Record set:
import Literature.MathematicalPhysics.QuantumFieldTheory.Balaban1983to89.B9B8KnitTorusSocketCatalogued
import Literature.MathematicalPhysics.QuantumFieldTheory.Balaban1983to89.B9Thm311PositivityKnitLetter
import Literature.MathematicalPhysics.QuantumFieldTheory.Balaban1983to89.B9B8KnitLetterProjectionC
import Literature.MathematicalPhysics.QuantumFieldTheory.Balaban1983to89.B8Thm2TorusLettersAllPerOfKnit

/-!
# `Balaban1983to89.B9B8KnitTorusSocketCataloguedFour` — T. Bałaban, *Propagators and renormalization transformations for lattice gauge theories. I*,
# Commun. Math. Phys. **95** (1984) 17–40 [Balaban1985RegularSpaces], Thm 2 p. 83, (1.58)–(1.60) pp. 86–87, Prop. 3 p. 87, p. 77 («Ω_j = T_η»); *… II*,
# CMP **96** (1984) 223–250 [Balaban1984PropagatorsII], (2.1)–(2.4) p. 224, (2.16) p. 225; *Propagators for lattice gauge theories in a background field*,
# CMP **99** (1985) 389–434 [Balaban1985BackgroundPropagators], (3.16) p. 393, (3.24)–(3.25) pp. 394–395, (3.41) p. 397, Thm 3.3 p. 399, (3.69) p. 404,
# p. 408 l. 30–34 («In [4] we have proved all theorems under the assumption that R, M are sufficiently large. We take these numbers as powers of L»),
# Thm 3.11 p. 416 («This is obvious for the first three operators»); *Averaging operations for lattice gauge theories*, CMP **98** (1985) 17–51
# [Balaban1985Averaging], Prop. 2 p. 26, (52)–(54) pp. 26–27: **THE (B)-ARROW HYPOTHESIS WITH FOUR Δ_a-SIDE MEMBERS AT BIG BLOCKS `M = L^a`** — file F10′
# (over F10 `B9B8KnitTorusSocketCatalogued`).

statement-level skeleton of published theorems with citation tags; proofs where landed; nothing here is a claim about the Yang–Mills mass gap

THE POINT.  F10 `sockB9P3Per_torus_allLevels_catalogued` displays the SIX Δ_a-side members (1)–(6) of file 8c's binder at EVERY shape-member
`i : KIdx d ℓ hd hL 1 1` of a level `1 ≤ m′ ≤ K′` — whatever its big-block parameter `i.Mh`.  Two of the six are theorems of the tree with no smallness
beyond the `U(N)`-valuedness of the background and of the knit legs — print's «obvious for the first three operators» of Thm 3.11 p. 416:
(5) `IsUnit Δ′_a(U)` = `B9Thm311PositivityKnitLetter.isUnit_deltaPrimeAY_parKnitY` and (6) `IsUnit (Q′G′²Q′*)(U)` =
`B9B8KnitLetterProjectionC.isUnit_XY_parKnitY`, the legs being `U(N)`-valued on the admissible backgrounds by [B7] Prop. 2
(`B8Thm2TorusLettersAllPerOfKnit.parKnitY_mem_of_inAk`).  And the remaining four — `IsUnit Δ_a(U)` and the three weighted bounds of `G = Δ_a⁻¹` at a
uniform `B₀`, [B9] (3.69) p. 404 ∕ Thm 3.3-type content — are printed «for M sufficiently large», `M` a power of `L` (p. 408 l. 30–34, Thm 3.11 p. 416): a
supplier serves them at members whose big blocks are large, so the binder must NAME the big-block parameter.  THIS FILE re-issues F10 with
(a) members (5)(6) DISCHARGED and (b) the clause `i.Mh = L^a` in the binder, `a` being the exponent the caller already chooses for the catalogue's volume
slack `K′ + a + 3 ≤ m + K` (`L^a ≥ 8`) — the catalogue `B8Thm2TorusMemberWeighted.exists_constLev_member_weight` delivers exactly such members.  Callers who
need `M ≥ M₁` take `a` with `L^a ≥ M₁`.

WHAT THIS FILE PROVES (one `theorem`; 0 `def`, 0 new named facts, 0 `sorry`; standard axioms; fibre `M_N(ℂ)`, `τ = tr`): ★★★
`sockB9P3Per_torus_allLevels_catalogued_four` — F10's conclusion VERBATIM (same constants `B*`, `C*`, `c_P`), from the FOUR Δ_a-side members (1)–(4) displayed
at the shape-members with `i.Mh = L^a` only.

HONEST FRAMING.  Proof = F10's proof re-run (F9 `sockB9P3Per_torus_allLevels_of_deltaASide` + the catalogue BY NAME), the catalogue's clause `i.Mh = L^a`
now kept, and (5)(6) supplied by the two Thm-3.11 theorems at `G = U(N)`; the FOUR members (1)–(4) REMAIN DISPLAYED (member-generic at `M_h = L^a`), as do
the windows on `a_T` and F7's numeric condition; nothing of F10, A17, the catalogue, pub-ymgap or the lane is modified; `stub_PV3A` NOT discharged; counts
unmoved; one finite 𝕋⁴ programme at fixed ε, Bałaban AS PRINTED; the YM mass gap (Clay) is NOT proved by any of this — nothing continuum ∕ ℝ⁴ ∕ OS.
Cell `lit-balaban`, seat t2s-1 g9 («B8 §3 Thm 2 TORUS SUPPLIER»); `--supports stmt-QuantumFields-19200`.

References: T. Bałaban, CMP 95 (1984) 17–40 [Balaban1985RegularSpaces] Thm 2 p.83, p.77, (1.58)–(1.60) pp.86–87, Prop. 3 p.87; CMP 96 (1984) 223–250
[Balaban1984PropagatorsII] (2.1)–(2.4) p.224, (2.16) p.225; CMP 99 (1985) 389–434 [Balaban1985BackgroundPropagators] (3.16) p.393, (3.24)–(3.25) pp.394–395,
(3.41) p.397, Thm 3.3 p.399, (3.69) p.404, p.408, Thm 3.11 p.416; CMP 98 (1985) 17–51 [Balaban1985Averaging] Prop. 2 p.26, (52)–(54) pp.26–27.
-/

noncomputable section

namespace Literature.MathematicalPhysics.QuantumFieldTheory.Balaban1983to89.B9B8KnitTorusSocketCataloguedFour

open scoped BigOperators
open Node00
open B7Prop1Explicit renaming Site → LSite
open B7Prop1Explicit (e)
open B7Prop2Explicit (unitaryUnits C0 c2' C0_pos avgClosed_unitaryUnits)
open B6KLevelCensusIndexV1 (KIdx)
open B6GlobalChartV1 (PV)
open B8Ineq132 (InAk)
open B8LeafModelZd (ZdIdx)
open B8LeafModelZd3SockPer (SockB9P3Per)
open B8Thm4TorusAt (torusLam)
open B8Thm2TorusMember (torusLamb)
open B9B8AveragingJunction (parKnitY)
open B8Thm2TorusLettersPerOfKnit (bgY bgY_mem)
open B8Thm2TorusLettersAllPerOfKnit (parKnitY_mem_of_inAk)
open B12Ineq417Flat (shiftCfg)
open B9SupplySockB9P3ZdLetters (OpsZd)
open B9Eq316AveragingTransposeZd (qQ betaTau alphaQ)
open B9B8KnitTorusSocketAllLevels (sockB9P3Per_torus_allLevels_of_deltaASide)
open B8Thm2TorusMemberWeighted (exists_constLev_member_weight)
open B9B8KnitLandauProjection (shiftCfg_eq_of_isPeriodic)
open B9Thm311PositivityKnitLetter (isUnit_deltaPrimeAY_parKnitY)
open B9B8KnitLetterProjectionC (isUnit_XY_parKnitY)
open T4TermwiseTorus (IsPeriodic)

variable {d ℓ : ℕ} {hd : 1 ≤ d + 1} {hL : Odd (ℓ + 1) ∧ 1 < ℓ + 1}

section Matrix

open scoped Matrix Matrix.Norms.L2Operator

variable {N : ℕ} [NeZero N]

/-- ★★★ **THE [B8] THM 2 TORUS ASSEMBLER's (B)-ARROW HYPOTHESIS FROM FOUR Δ_a-SIDE MEMBERS AT BIG BLOCKS `M = L^a`.**  For the torus `PV d ℓ m K`
(period `P₀ = 2L^{m+K}`), a truncation bound `K′` with the catalogue's volume slack `K′ + a + 3 ≤ m + K` (`L^a ≥ 8`), a threshold `a_T` in the windows and
F7's member-uniform numeric condition: IF the FOUR Δ_a-side members — `Δ_a(U)` invertible and the three weighted bounds of `G = Δ_a⁻¹(U)` at a uniform
`B₀` — hold at EVERY k-level member `i` (band `b₀ = b₁ = 1`) of the shape of record at a level `1 ≤ m′ ≤ K′` WITH BIG BLOCKS `i.Mh = L^a` (`i.k = m′ + 1`,
constant level `m′`, `c_f = L^{m′+1}`, the weights of record, period `P₀`) and every admissible background `U₀ ∈ 𝔄_{m′}(T, α₀)`, `α₀ ≤ a_T`, `U(N)`-valued and
`P₀`-periodic, THEN the socket holds at EVERY truncation `m′ ≤ K′` at F9's constant set.  Members (5) `IsUnit Δ′_a(U)` and (6) `IsUnit (Q′G′²Q′*)(U)` of
F10's binder are theorems here (Thm 3.11 p. 416: «obvious for the first three operators»), the knit legs being `U(N)`-valued by [B7] Prop. 2.
[cite: Balaban1985RegularSpaces, Thm 2 p.83, (1.58)–(1.60) pp.86–87, Prop. 3 p.87, p.77 («Ω_j = T_η»); Balaban1984PropagatorsII, (2.1)–(2.4) p.224, (2.16) p.225; Balaban1985BackgroundPropagators, Thm 3.3 p.399, (3.16) p.393, (3.24)–(3.25) pp.394–395, (3.41) p.397, (3.69) p.404, p.408 l.30–34, Thm 3.11 p.416; Balaban1985Averaging, Prop. 2 p.26, (52)–(54) pp.26–27] -/
theorem sockB9P3Per_torus_allLevels_catalogued_four (hℓ : 4 ≤ ℓ) (hd2 : 2 ≤ d + 1) (hL1 : 1 ≤ ℓ + 1)
    (τ : Matrix (Fin N) (Fin N) ℂ →ₗ[ℂ] ℂ) (hτ : ∀ a, τ a = Matrix.trace a) (hτt : ∀ a b, τ (a * b) = τ (b * a))
    {Cτ : ℝ} (hCτ : ∀ x y : Matrix (Fin N) (Fin N) ℂ, |(τ (star x * y)).re| ≤ Cτ * ‖x‖ * ‖y‖)
    {m K K' a : ℕ} (h8 : 8 ≤ (ℓ + 1) ^ a) (hK : K' + a + 3 ≤ m + K) {η : ℝ} (hη : 0 < η) {k : ℕ} (hk : 1 ≤ k)
    (ops₀ : ℝ → ZdIdx (d + 1) (ℓ + 1) → ℕ →
      (letI : CStarAlgebra (Matrix (Fin N) (Fin N) ℂ) := {}; OpsZd (d + 1) (Matrix (Fin N) (Fin N) ℂ)))
    {M : ℝ} (hM1 : 1 ≤ M) {B₀ aT : ℝ} (hB₀ : 0 < B₀) (haT : 0 < aT) (haTQ : aT ≤ alphaQ (d + 1) (ℓ + 1) / ((ℓ + 1 : ℕ) : ℝ) ^ 2)
    (haT3 : C0 (d + 1) * aT ≤ 1 / 3) (haT2 : 2 * aT ≤ c2' (d + 1) (ℓ + 1))
    (hεB : 2 * ((48 * ((d : ℝ) + 1) + 14 * d * M + (32 * ((d : ℝ) + 2) ^ 2 +
        12 * ((d : ℝ) + 1) ^ 2 * (13344 * ((d : ℝ) + 1) * ((d : ℝ) + 2) ^ 2 * ((d : ℝ) + 5) * (((ℓ + 1 : ℕ) : ℝ)) ^ (d + 4)) *
          (Cτ * (letI : CStarAlgebra (Matrix (Fin N) (Fin N) ℂ) := {}; betaTau τ)))) * aT) * B₀ ≤ 1)
    (hΔ : letI : CStarAlgebra (Matrix (Fin N) (Fin N) ℂ) := {}
      ∀ (i : KIdx d ℓ hd hL 1 1) (m' : ℕ), 1 ≤ m' → m' ≤ K' → i.k = m' + 1 → (∀ x, i.D.lev x = m') → i.Mh = (ℓ + 1) ^ a →
      i.cf = (((ℓ + 1 : ℕ) : ℝ)) ^ (m' + 1) →
      (∀ ι : IBondY i, i.w ι = i.cf ^ 2 * (((((ℓ + 1 : ℕ) : ℝ)) ^ (ι.1.1 : ℕ)) ^ (d + 1) * (1 / (((ℓ + 1 : ℕ) : ℝ)) ^ (ι.1.1 : ℕ)) ^ 2)) →
      (PV d ℓ i.m i.K hd hL).sitesPerDir 0 = (PV d ℓ m K hd hL).sitesPerDir 0 →
      ∀ (α₀ : ℝ) (U₀ : LSite (d + 1) → Fin (d + 1) → (Matrix (Fin N) (Fin N) ℂ)ˣ),
      (∀ x κ, U₀ x κ ∈ B7Prop2Explicit.unitaryUnits (Matrix (Fin N) (Fin N) ℂ)) →
      IsPeriodic ((PV d ℓ m K hd hL).sitesPerDir 0) U₀ → 0 < α₀ → α₀ ≤ aT →
      InAk (ℓ + 1) m' η α₀ (fun _ => (Set.univ : Set (LSite (d + 1)))) U₀ →
        IsUnit (deltaAY i (parKnitY i) (parBY i) (GpY i (parKnitY i)) (bgY i U₀)) ∧
        (∀ F, wNormBY i (-1) (GAY i (parKnitY i) (parBY i) (GpY i (parKnitY i)) (bgY i U₀) F) ≤ B₀ * wNormBY i (-3) F) ∧
        (∀ F ν, wNormBY i (-2) (cdB i (bgY i U₀) ν (GAY i (parKnitY i) (parBY i) (GpY i (parKnitY i)) (bgY i U₀) F)) ≤ B₀ * wNormBY i (-3) F) ∧
        (∀ F, wNormBY i (-3) (lapB i (bgY i U₀) (GAY i (parKnitY i) (parBY i) (GpY i (parKnitY i)) (bgY i U₀) F)) ≤ B₀ * wNormBY i (-3) F))
    (len : LSite (d + 1) → ℝ) :
    letI : CStarAlgebra (Matrix (Fin N) (Fin N) ℂ) := {}
    ∀ m', m' ≤ K' →
      SockB9P3Per (𝔸 := Matrix (Fin N) (Fin N) ℂ) ((PV d ℓ m K hd hL).sitesPerDir 0) (ℓ + 1)
        (max (max 1 (2 * (2 * B₀) * max 1 (qQ (d + 1) (ℓ + 1) Cτ (betaTau τ) 0))) (max 2 (4 * ((d + 1 : ℕ) : ℝ))))
        (max (2 * max 0 (2 * (2 * B₀)) * max 1 (qQ (d + 1) (ℓ + 1) Cτ (betaTau τ) 0)) 4)
        (min (1 / 16) (min aT (min aT (1 / (2 * (2 * B₀) * (14 * ((d + 1 - 1 : ℕ) : ℝ)) * M + 1)))))
        0 len η m' (fun _ => (Set.univ : Set (LSite (d + 1)))) (fun m'' => torusLam (d := d + 1) m'') (fun m'' => torusLamb (d := d + 1) m'') := by
  classical
  letI : CStarAlgebra (Matrix (Fin N) (Fin N) ℂ) := {}
  -- the period of the torus, as a number
  have hP₀ : (PV d ℓ m K hd hL).sitesPerDir 0 = 2 * (ℓ + 1) ^ (m + K) := by
    show 2 * (ℓ + 1) ^ (m + K - 0) = _; rw [Nat.sub_zero]
  -- the member family: t2s-1 g7's weighted constant-level catalogue at `b₀ = b₁ = 1`, its big-block clause `M_h = L^a` KEPT
  have hall : ∀ m' : ℕ, ∃ i : KIdx d ℓ hd hL 1 1, 1 ≤ m' → m' ≤ K' →
      ((∀ x, i.D.lev x = m') ∧ i.k = m' + 1 ∧ (∀ z : SiteY i, levY i z = m') ∧
      (∀ ι : IBondY i, i.w ι = i.cf ^ 2 * (((((ℓ + 1 : ℕ) : ℝ)) ^ (ι.1.1 : ℕ)) ^ (d + 1) * (1 / (((ℓ + 1 : ℕ) : ℝ)) ^ (ι.1.1 : ℕ)) ^ 2)) ∧
      i.cf = (((ℓ + 1 : ℕ) : ℝ)) ^ (m' + 1) ∧ (PV d ℓ i.m i.K hd hL).sitesPerDir 0 = (PV d ℓ m K hd hL).sitesPerDir 0) ∧
      i.Mh = (ℓ + 1) ^ a := by
    intro m'
    by_cases h : 1 ≤ m' ∧ m' ≤ K'
    · obtain ⟨i, him, hiK, hik, hiMh, hicf, hiD, -, hiw⟩ :=
        exists_constLev_member_weight (d := d) (hd := hd) (hL := hL) (b₀ := (1 : ℝ)) (b₁ := (1 : ℝ)) hℓ one_pos le_rfl
          (T := m + K) (n := m') (a := a) (s := m + K - (m' + a + 2)) h.1 h8 (by omega) (by omega)
      refine ⟨i, fun _ _ => ⟨⟨hiD, hik, fun z => hiD z.1, fun ι => by rw [hiw, one_mul], by rw [hicf, hik], ?_⟩, hiMh⟩⟩
      rw [hP₀]
      show 2 * (ℓ + 1) ^ (i.m + i.K - 0) = _
      simp only [him, hiK, Nat.sub_zero, Nat.add_zero]
    · obtain ⟨i, -⟩ :=
        exists_constLev_member_weight (d := d) (hd := hd) (hL := hL) (b₀ := (1 : ℝ)) (b₁ := (1 : ℝ)) hℓ one_pos le_rfl
          (T := 1 + 1 + a + 1 + 1) (n := 1) (a := a) (s := 1) le_rfl h8 le_rfl rfl
      exact ⟨i, fun h1 h2 => (h ⟨h1, h2⟩).elim⟩
  choose mem hmem' using hall
  have hmem : ∀ m' : ℕ, 1 ≤ m' → m' ≤ K' →
      (∀ x, (mem m').D.lev x = m') ∧ (mem m').k = m' + 1 ∧ (∀ z : SiteY (mem m'), levY (mem m') z = m') ∧
      (∀ ι : IBondY (mem m'), (mem m').w ι = (mem m').cf ^ 2 *
        (((((ℓ + 1 : ℕ) : ℝ)) ^ (ι.1.1 : ℕ)) ^ (d + 1) * (1 / (((ℓ + 1 : ℕ) : ℝ)) ^ (ι.1.1 : ℕ)) ^ 2)) ∧
      (mem m').cf = (((ℓ + 1 : ℕ) : ℝ)) ^ (m' + 1) ∧
      (PV d ℓ (mem m').m (mem m').K hd hL).sitesPerDir 0 = (PV d ℓ m K hd hL).sitesPerDir 0 :=
    fun m' h1 h2 => (hmem' m' h1 h2).1
  have hMh : ∀ m' : ℕ, 1 ≤ m' → m' ≤ K' → (mem m').Mh = (ℓ + 1) ^ a := fun m' h1 h2 => (hmem' m' h1 h2).2
  have hdvd : (ℓ + 1) ^ K' ∣ (PV d ℓ m K hd hL).sitesPerDir 0 := by
    rw [hP₀]; exact Dvd.dvd.mul_left (Nat.pow_dvd_pow _ (by omega)) 2
  refine sockB9P3Per_torus_allLevels_of_deltaASide hd2 hL1 τ hτ hτt hCτ hdvd hη hk mem hmem ops₀ hM1 hB₀ haT haTQ haT3 haT2 hεB
    (fun m' h1 h2 α₀ U₀ hU₀ hper hα₀ hα₀T hAk => ?_) len
  -- the four displayed members at the catalogue's member (big blocks `L^a`)
  obtain ⟨hΔ1, hΔ2, hΔ3, hΔ4⟩ := hΔ (mem m') m' h1 h2 (hmem m' h1 h2).2.1 (hmem m' h1 h2).1 (hMh m' h1 h2) (hmem m' h1 h2).2.2.2.2.1
    (hmem m' h1 h2).2.2.2.1 (hmem m' h1 h2).2.2.2.2.2 α₀ U₀ hU₀ hper hα₀ hα₀T hAk
  -- members (5)(6): Thm 3.11's «obvious» units at `G = U(N)`, the knit legs being `U(N)`-valued on `𝔄_{m′}(T, α₀)` by [B7] Prop. 2
  have hU : ∀ μ x, bgY (mem m') U₀ μ x ∈ unitaryUnits (Matrix (Fin N) (Fin N) ℂ) := bgY_mem (mem m') hU₀
  have hU₀per : ∀ μ : Fin (d + 1), shiftCfg ((((PV d ℓ (mem m').m (mem m').K hd hL).sitesPerDir 0 : ℕ) : ℤ) • e μ) U₀ = U₀ := by
    rw [(hmem m' h1 h2).2.2.2.2.2]; exact fun μ => shiftCfg_eq_of_isPeriodic hper μ
  have hα3 : C0 (d + 1) * α₀ ≤ 1 / 3 := (mul_le_mul_of_nonneg_left hα₀T (C0_pos (d + 1)).le).trans haT3
  have hα2 : 2 * α₀ ≤ c2' (d + 1) (ℓ + 1) := by linarith
  have hpar : ∀ z w : SiteY (mem m'), parKnitY (mem m') (bgY (mem m') U₀) z w ∈ unitaryUnits (Matrix (Fin N) (Fin N) ℂ) :=
    parKnitY_mem_of_inAk (mem m') (hmem m' h1 h2).2.2.1 h1 (avgClosed_unitaryUnits (d + 1) (ℓ + 1)) hU₀ hU₀per hα₀ hα3 hα2 hAk
  exact ⟨hΔ1, hΔ2, hΔ3, hΔ4, isUnit_deltaPrimeAY_parKnitY (mem m') le_rfl hU hpar, isUnit_XY_parKnitY (mem m') le_rfl hU hpar⟩

end Matrix

end Literature.MathematicalPhysics.QuantumFieldTheory.Balaban1983to89.B9B8KnitTorusSocketCataloguedFour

What to do:
Reproduce verbatim only the segment of the listing bounded by the line containing "open B6GlobalChartV1 (PV)" and the line containing "2 TORUS ASSEMBLER's", with both boundary lines included.

Task output:
open B6GlobalChartV1 (PV)
open B8Ineq132 (InAk)
open B8LeafModelZd (ZdIdx)
open B8LeafModelZd3SockPer (SockB9P3Per)
open B8Thm4TorusAt (torusLam)
open B8Thm2TorusMember (torusLamb)
open B9B8AveragingJunction (parKnitY)
open B8Thm2TorusLettersPerOfKnit (bgY bgY_mem)
open B8Thm2TorusLettersAllPerOfKnit (parKnitY_mem_of_inAk)
open B12Ineq417Flat (shiftCfg)
open B9SupplySockB9P3ZdLetters (OpsZd)
open B9Eq316AveragingTransposeZd (qQ betaTau alphaQ)
open B9B8KnitTorusSocketAllLevels (sockB9P3Per_torus_allLevels_of_deltaASide)
open B8Thm2TorusMemberWeighted (exists_constLev_member_weight)
open B9B8KnitLandauProjection (shiftCfg_eq_of_isPeriodic)
open B9Thm311PositivityKnitLetter (isUnit_deltaPrimeAY_parKnitY)
open B9B8KnitLetterProjectionC (isUnit_XY_parKnitY)
open T4TermwiseTorus (IsPeriodic)

variable {d ℓ : ℕ} {hd : 1 ≤ d + 1} {hL : Odd (ℓ + 1) ∧ 1 < ℓ + 1}

section Matrix

open scoped Matrix Matrix.Norms.L2Operator

variable {N : ℕ} [NeZero N]

/-- ★★★ **THE [B8] THM 2 TORUS ASSEMBLER's (B)-ARROW HYPOTHESIS FROM FOUR Δ_a-SIDE MEMBERS AT BIG BLOCKS `M = L^a`.**  For the torus `PV d ℓ m K`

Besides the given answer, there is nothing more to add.